And I do take your comment seriously, that "the grass is greener" and we've tried to be very aware of this. I suppose my worry is more that I should have romantic feelings for my husband but I don't, and vice versa, but I know that wondering what else is out there definitely plays a part.


----------



## MooseAndSquirrel (Jun 7, 2012)

Sometimes there is a physical chemistry that just can't be explained. On the other hand, maybe you're just not doing it right. There are lots of books out there on sex. Do a little research and don't be afraid to experiment.

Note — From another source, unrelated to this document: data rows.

/-- **Mazur's main conjecture at `(2090n1, 5)` from PUBLISHED inputs only + two Cremona readings** (`hr`: `r_an = 0`, `L(E,1) = 2.15518557`;
`hunit`: `#Ш_an = 1`, `#T = 5`, `∏c = 25`, `Ω = 2.15518557`): `X2.CellB` in the kernel (p695929's `cellB_2090n1_of_analyticRank`), the class's
own unit member (identity isogeny), `…OfNamedFactsV9.mazurMainConjectureAt_of_namedFacts_of_classShaUnit` (Wuthrich Prop. 21 + GZK,
Cassels, `X2.mazurMainConjectureAt_of_bsdp_of_red`). Cone: `PublishedInputs`, `sha_dvd_analyticSha` — both PUBLISHED. CONDITIONAL;
nothing booked. [cite: Wuthrich2014, Prop. 21 (p. 400) and Thm. 16 (p. 397)] [cite: MilneADT2006, Thm. I.7.3] [cite: Miller2011LMS, Def. 1.1] -/
theorem mazurMainConjectureAt_2090n1_at_five_of_shaUnit (hP : EisensteinPrimes.PublishedInputs) (hW21 : sha_dvd_analyticSha)
    (W : WeierstrassCurve ℚ) [W.IsElliptic] [W.IsGloballyMinimal] (hW : W = ⟨1, 1, 1, -485, 3915⟩) (hr : W.analyticRank = 0)
    (hunit : ∃ q : ℚ, shaAn W = (q : ℂ) ∧ padicValRat 5 q = 0) : X2.MazurMainConjectureAt W 5 := by
  subst hW
  exact EisensteinPrimesMazurMCOnCellBOfNamedFactsV9.mazurMainConjectureAt_of_namedFacts_of_classShaUnit hP hW21 _ 5
    (EisensteinPrimesMazurMCOnCellBTwistbackUnitEndP5Cell2090n1.cellB_2090n1_of_analyticRank hr)
    ⟨_, inferInstance, inferInstance, WeierstrassCurve.isIsogenous_self _, hunit⟩

/-- **`BSD(E, 5)` at `2090n1` from PUBLISHED inputs only + the same two readings** (w3 g14's `…DefectSwapUp.bsdp_of_cellB_of_classShaUnit`:
Wuthrich Prop. 21 + GZK at the unit member, Cassels). CONDITIONAL; nothing booked.
[cite: Wuthrich2014, Prop. 21 (p. 400)] [cite: MilneADT2006, Thm. I.7.3] [cite: Miller2011LMS, Def. 1.1] -/
theorem bsdp_2090n1_at_five_of_shaUnit (hP : EisensteinPrimes.PublishedInputs) (hW21 : sha_dvd_analyticSha)
    (W : WeierstrassCurve ℚ) [W.IsElliptic] [W.IsGloballyMinimal] (hW : W = ⟨1, 1, 1, -485, 3915⟩) (hr : W.analyticRank = 0)
    (hunit : ∃ q : ℚ, shaAn W = (q : ℂ) ∧ padicValRat 5 q = 0) : BSDp W 5 := by
  subst hW
  exact EisensteinPrimesMazurMCOnCellBTwistbackDefectSwapUp.bsdp_of_cellB_of_classShaUnit hP hW21 _ 5
    (EisensteinPrimesMazurMCOnCellBTwistbackUnitEndP5Cell2090n1.cellB_2090n1_of_analyticRank hr) ⟨_, inferInstance, inferInstance, WeierstrassCurve.isIsogenous_self _, hunit⟩

/-! ## `(2715c1, 5)` — a Ш-unit vertex (`#Ш_an(2715c1) = 1`) -/

/-- **6⁷'s LEFT disjunct at `(2715c1, 5)` AT DISTANCE 0** (the registered stub's «connected Ш-unit class» hypothesis VERBATIM):
`W₁ = W₃ = Wc = W`, the trivial zig-zag (`Relation.ReflTransGen.refl`), the identity isogenies, ONE reading `hunit` (`#Ш_an(2715c1) = 1`,
Cremona). Fact-free. [cite: CremonaAlgorithms1997, Table 1] -/
theorem connectedClassShaUnit_2715c1_refl
    (W : WeierstrassCurve ℚ) [W.IsElliptic] [W.IsGloballyMinimal]
    (hunit : ∃ q : ℚ, shaAn W = (q : ℂ) ∧ padicValRat 5 q = 0) :
    ∃ (W₁ : WeierstrassCurve ℚ) (_ : W₁.IsElliptic) (_ : W₁.IsGloballyMinimal)
      (W₃ : WeierstrassCurve ℚ) (_ : W₃.IsElliptic) (_ : W₃.IsGloballyMinimal)
      (Wc : WeierstrassCurve ℚ) (_ : Wc.IsElliptic) (_ : Wc.IsGloballyMinimal),
      IsIsogenous W W₁ ∧
      Relation.ReflTransGen (fun A B : WeierstrassCurve ℚ ↦ TwoStepAt 5 A B ∨
        (TwoStepAt 5 B A ∧ ∃ (_ : B.IsElliptic) (_ : B.IsGloballyMinimal), X2.CellB B 5)) W₁ W₃ ∧
      IsIsogenous W₃ Wc ∧
      ∃ q : ℚ, shaAn Wc = (q : ℂ) ∧ padicValRat 5 q = 0 :=
  ⟨W, inferInstance, inferInstance, W, inferInstance, inferInstance, W, inferInstance, inferInstance,
    WeierstrassCurve.isIsogenous_self W, Relation.ReflTransGen.refl, WeierstrassCurve.isIsogenous_self W, hunit⟩

/-- **Mazur's main conjecture at `(2715c1, 5)` from PUBLISHED inputs only + two Cremona readings** (`hr`: `r_an = 0`, `L(E,1) = 1.72276310`;
`hunit`: `#Ш_an = 1`, `#T = 5`, `∏c = 25`, `Ω = 1.72276310`): `X2.CellB` in the kernel (p695762's `cellB_2715c1_of_analyticRank`), the class's
own unit member (identity isogeny), `…OfNamedFactsV9.mazurMainConjectureAt_of_namedFacts_of_classShaUnit` (Wuthrich Prop. 21 + GZK,
Cassels, `X2.mazurMainConjectureAt_of_bsdp_of_red`). Cone: `PublishedInputs`, `sha_dvd_analyticSha` — both PUBLISHED. CONDITIONAL;
nothing booked. [cite: Wuthrich2014, Prop. 21 (p. 400) and Thm. 16 (p. 397)] [cite: MilneADT2006, Thm. I.7.3] [cite: Miller2011LMS, Def. 1.1] -/
theorem mazurMainConjectureAt_2715c1_at_five_of_shaUnit (hP : EisensteinPrimes.PublishedInputs) (hW21 : sha_dvd_analyticSha)
    (W : WeierstrassCurve ℚ) [W.IsElliptic] [W.IsGloballyMinimal] (hW : W = ⟨0, 1, 1, -140, 806⟩) (hr : W.analyticRank = 0)
    (hunit : ∃ q : ℚ, shaAn W = (q : ℂ) ∧ padicValRat 5 q = 0) : X2.MazurMainConjectureAt W 5 := by
  subst hW
  exact EisensteinPrimesMazurMCOnCellBOfNamedFactsV9.mazurMainConjectureAt_of_namedFacts_of_classShaUnit hP hW21 _ 5
    (EisensteinPrimesMazurMCOnCellBTwistbackUnitEndP5Cell2715c1.cellB_2715c1_of_analyticRank hr)
    ⟨_, inferInstance, inferInstance, WeierstrassCurve.isIsogenous_self _, hunit⟩

/-- **`BSD(E, 5)` at `2715c1` from PUBLISHED inputs only + the same two readings** (w3 g14's `…DefectSwapUp.bsdp_of_cellB_of_classShaUnit`:
Wuthrich Prop. 21 + GZK at the unit member, Cassels). CONDITIONAL; nothing booked.
[cite: Wuthrich2014, Prop. 21 (p. 400)] [cite: MilneADT2006, Thm. I.7.3] [cite: Miller2011LMS, Def. 1.1] -/
theorem bsdp_2715c1_at_five_of_shaUnit (hP : EisensteinPrimes.PublishedInputs) (hW21 : sha_dvd_analyticSha)
    (W : WeierstrassCurve ℚ) [W.IsElliptic] [W.IsGloballyMinimal] (hW : W = ⟨0, 1, 1, -140, 806⟩) (hr : W.analyticRank = 0)
    (hunit : ∃ q : ℚ, shaAn W = (q : ℂ) ∧ padicValRat 5 q = 0) : BSDp W 5 := by
  subst hW
  exact EisensteinPrimesMazurMCOnCellBTwistbackDefectSwapUp.bsdp_of_cellB_of_classShaUnit hP hW21 _ 5
    (EisensteinPrimesMazurMCOnCellBTwistbackUnitEndP5Cell2715c1.cellB_2715c1_of_analyticRank hr) ⟨_, inferInstance, inferInstance, WeierstrassCurve.isIsogenous_self _, hunit⟩

end Summit.BirchSwinnertonDyer.BirchSwinnertonDyer.Theorems.EisensteinPrimesMazurMCOnCellBTwistbackShaUnitVertexDisplays01
end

There are a lot of needs that marriages need to fill, and if you read these forums, you will see that you are getting a lot more out of yours than most people. If you've got a best friend who doesn't judge you, go play!


----------



## arrowhead (Jun 19, 2012)

It's worth a shot, but I think we're talking more about the chemistry. We have satisfactory sex, there's no issue there, it more of an attraction/initiation issue. 
I'm feeling a lot better about this, though I know there's a journey ahead of us. We are talking again tonight about everything.


----------



## Lon (Jun 6, 2011)

Counselling is in order, and in the meantime send your H to the men's clubhouse forum on this website.


----------



## HiMaint57 (May 24, 2012)

Hi Arrowhead -- Sorry you're in this situation. Have you ever considered a trial separation just to see what it would be like? I read a book about it once -- my husband wouldn't agree to it because he says if I leave I shouldn't bother coming back, but it might be an idea for you -- just throwing it out there.


----------



## LostOneForGood (Jun 4, 2012)

_Posted via Mobile Device_


----------



## LostOneForGood (Jun 4, 2012)

How similar, i married my best friend 4 years ago, together 6 friends for 6 years before that. We just boughtahouse sixweeks ago, told me 4 weeks ago she was not happy and wanted out, no other guy, she is not mmakingany moves,sleeping in different rooms,she is confused, do the 180 i am on it,thats the only way to see what she really wants, good luck!
_Posted via Mobile Device_


----------



## moxy (Apr 2, 2012)

Maybe you both just have overly romanticized expectations about what being "in love" is that are getting in the way of you actually having a loving and real relationship. It sounds like you're both looking for some kind of thrill or someone to complete you or make your life magical for you, but....that isn't going to happen because those relationships do not last. I think you're both in need of a little more romance and you should be that way with each other and see if you can make the spark happen for you. Try reading some books or just dating each other as if it was all new. Something drew you to each other, but you just need to climb out of the complacent "friend" zone and be more romantic with each other and that won't happen until you both just try it. Don't give up on each other. Your problems don't sound like anything to break up over, just like something to spice up a little bit.


----------